Background

Comorbidity is an important component of individual risk and health status. It has been shown to be an important determinant of health care utilization, predictor of health outcomes and mortality. Studies using large administrative data-based cohorts to predict death have historically adjusted for individual risk on the basis of comorbidities present at baseline [1, 2]. However, disease severity, and the presence and progression of comorbidities, is not static. Risk adjustment for comorbidities often ignores the nature of disease progress in the observational period. Little is known about how comorbidities developing during follow-up and/or how changes in disease severity over time impact the ability to predict important outcomes such as mortality.

The Charlson comorbidity index (CCI) [3] was developed as a prognostic classification and weighting methodology that predicts mortality based on disease burden. Short-term studies predicting 30-day and 1-year mortality using time-invariant baseline Charlson comorbidities adjustment have shown good performance. Recent studies suggest that predictive models solely relying on baseline measures of comorbidity may be less accurate in longer follow-up studies where novel conditions or changes in disease severity are more likely to occur [2, 46]. However, few studies account for changes in disease state after baseline and there is contradictory evidence about the value of time-varying effects in prognostic model performance [1, 7].

The purpose of this study was to determine whether predictive models accounting for changes in patient comorbidity status over time may more accurately capture a patient’s health risk and better predict long-term survival than models using only baseline measures of comorbidity.

Methods

Data sources

Administrative databases used in the study included: (1) Hospital discharge abstracts (DAD), (2) the Alberta Health Care Insurance Plan (AHCIP) registry, (3) Physician billing claims, and (4) vital statistics. Clinical visit information for all patients discharged from Alberta hospitals is abstracted and recorded. Clinical information in DAD includes up to 16 possible diagnoses abstracted using International Classification of Disease (ICD), 9th Revision (i.e., ICD-9), ICD-9 Clinical Modification (ICD-9-CM) and up to 25 possible diagnoses abstracted using ICD-10 Canadian Modification (i.e., ICD-10-CA) [8]. The AHCIP includes individually identifiable demographic information (Personal Health Number (PHN), date of birth, sex, and postal code) for all Alberta residents eligible to receive universally covered healthcare services. Physician fee-for-service and shadow billing claims submitted to the provincial government includes information on type of provider, patient and clinic information, with at least one, but up to three, ICD-9 diagnostic codes for both outpatient as well as inpatient hospital services provided by Alberta physicians to eligible Albertans who have registered under the AHCIP.

Study population

The study population included all adults aged 18 years and older who were residents of the Province of Alberta and newly diagnosed with hypertension. We identified individuals with hypertension, using relevant ICD-9 (401.x, 402.x, 403.x, 404.x, or 405.x) and ICD-10-CA codes (I10.x, I11.x, I12.x, I13.x, or I15.x), and assigned the earliest date of a physician visit or hospital separation as the index date using methods previously described [9]. We excluded patients with an index date between April 1, 1994 and March 31, 1997 (the washout period), thereby focusing on patients newly diagnosed with hypertension between April 1, 1997 and March 31, 2009. We excluded patients from the study if they met any of the following criteria: 1) hypertensive patients diagnosed in the washout period (between April 1, 1994 and March 31, 1997); 2) patients with myocardial infarction, heart failure or stroke during the 3 years leading up to the study or within 30 days following the diagnosis of hypertension; 3) patients who died the same day that they were diagnosed with hypertension; 4) patients with less than 1-year of follow.

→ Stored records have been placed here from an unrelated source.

import Summits.QuantumFields.YangMills.Theorems.UnitScaleTiltProp7CovCombMeanCentred
import Summits.QuantumFields.YangMills.Theorems.UnitScaleTiltProp7CovIterLambdaBound
import Summits.QuantumFields.YangMills.Theorems.UnitScaleTiltProp7CovariantCoercivity
import HarnessLib

/-!
# Route `UnitScaleTilt`, crux K1 «MinimiserStabilityRegPr» (stmt-QuantumFields-19200), route-R [RP] at a curved background — THE CURVED N6,
# ROW (R-B), PART 4a: FRAMES FOR THE PER-LEVEL COMB TERM — the dictionary between the Thm 3.11 engine's letters (`(M_N)ˣ`, `holT`, `treeWord`, corner
# combs) and the averaging letters (`SU(N)`, `holAt ∘ walk`, `stairWord`), the frame defect of the CORNER comb frame seen from the centre, the covariant
# centring with a pre-transport, and «block bonds = interior offset pairs»

Cell `ym3-torus`, D-0154 (3c) R3 twin-width seat `ym-routeR-w2` (W-SEAT MAP pass #3 row M9: «(R-B) instantiation»; architecture «ℓ²-Minkowski over levels,
level-local», ★★OWNER g26 ACK 12).  Companion of ✓ `UnitScaleTiltProp7CovCombMeanCentred`, ✓ `UnitScaleTiltProp7CovBlockPoincareCentred`,
✓ `UnitScaleTiltProp7CovIterLambdaBound`; consumed by `UnitScaleTiltProp7CovCombMeanPoincare` (the per-level `ℓ²` bound).  THEOREMS ONLY (0 `def`, 0 `sorry`);
`--supports stmt-QuantumFields-19200`, count-neutral.  YM₃ on T³ is a ladder rung (R3), not the Clay problem; nothing here claims the curved N6 bound, S2, P, the
crux or the gap.

WHY.  The recursion of record (✓ p606268 `Prop7TrueLinIterStructure`, `hΛs : Λ_{k+1}(z) = CM_k(G_k)(z) + Λ_k(emb z)`) has the per-level term
`CM_j(X)(z) = |I|⁻¹Σ_i X_V(Γ^{σ_i}_{z→x_i})` in the `SU(N)`∕`holAt`∕`stairWord` letters of `BlockAveragingEMLLinearisedBackground`, while the block Poincaré
inequality `Prop7CovariantCoercivity.block_poincare_comb` (and its mean-subtracted form `Prop7CovBlockPoincareCentred`) is written in the `(M_N)ˣ`∕`holT`∕`treeWord`
letters with comb frames from the block CORNER `ȳ`.  This file bridges the two.
* §1 `coe_holT_su`, `coe_inv_holT_su`, `conjR_holT_su`, `conjR_bond_su` (`holT (unitsField (toUField V)) = holAt V ∘ walk`, inverse = `star`); `intOffset_bsite`.
* §2 `disp_apply_eq_netDisp`, `walkEnd_treeWord`; ★ `frame_defect_corner_le` — with the pre-transport `W = V(Γ_{ȳ→emb z})` the transports
  `ȳ → emb z → y → ȳ` close up into a lattice loop of length `≤ 2d(L−1)`, within `(dL)²·a` of `1` (`LatticeWordStokes.dist1_holAt_le`).
* §3 ★ `norm_covCombMean_le_osc_frame` — `Prop7CovCombMeanCentred.norm_covCombMean_le_osc` with a pre-transport `W` in the frame condition (isometry + `Σ_r off r = 0`).
* §4 `exists_offset_of_blockOf` — a bond with both end-points in `B(z)` is an interior offset pair (site counts per direction are `≥ 2`: no wrap inside a block).
HONEST SCOPE.  Bookkeeping over tree letters and the tree's non-abelian Stokes bound; nothing of Bałaban's analysis is asserted beyond them.

References: T. Bałaban, CMP 98 (1985) 17–51 [Balaban1985Averaging] ((19)–(20) p.21, (56) p.27, (62) p.28); CMP 109 (1987) 249–301 [Balaban1987RG1] ((0.3) p.252).
-/

noncomputable section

Outcome and independent variables

The outcome variable was all-cause mortality between April 1, 1997 and March 31, 2009. We followed patients from diagnosis until death or the end of the study (March 31, 2010). We measured survival time from the date of the initial hypertension diagnosis to the date of death or the last observation date and censored observations at the AHICP coverage end date or study end date of March 31, 2010 if death did not occur. Deaths were identified from Vital Statistics [10].

The primary independent variables were the 17 Charlson comorbidities present at baseline (included in both time-invariant covariate (TIC) and in time-varying covariate (TVC) analyses) or developing between April 1 1997 and March 31 2009 (included only in TVC analysis). We obtained comorbidity data from the physician claims and DAD databases and age and sex information from the APCIP. We assigned median household income quintiles (lowest quintile Q1 to highest quintile Q5), a proxy for socioeconomic status, and rural or urban residential location based on their residential postal code, mapped to 2006 Statistics Canada Census data [11].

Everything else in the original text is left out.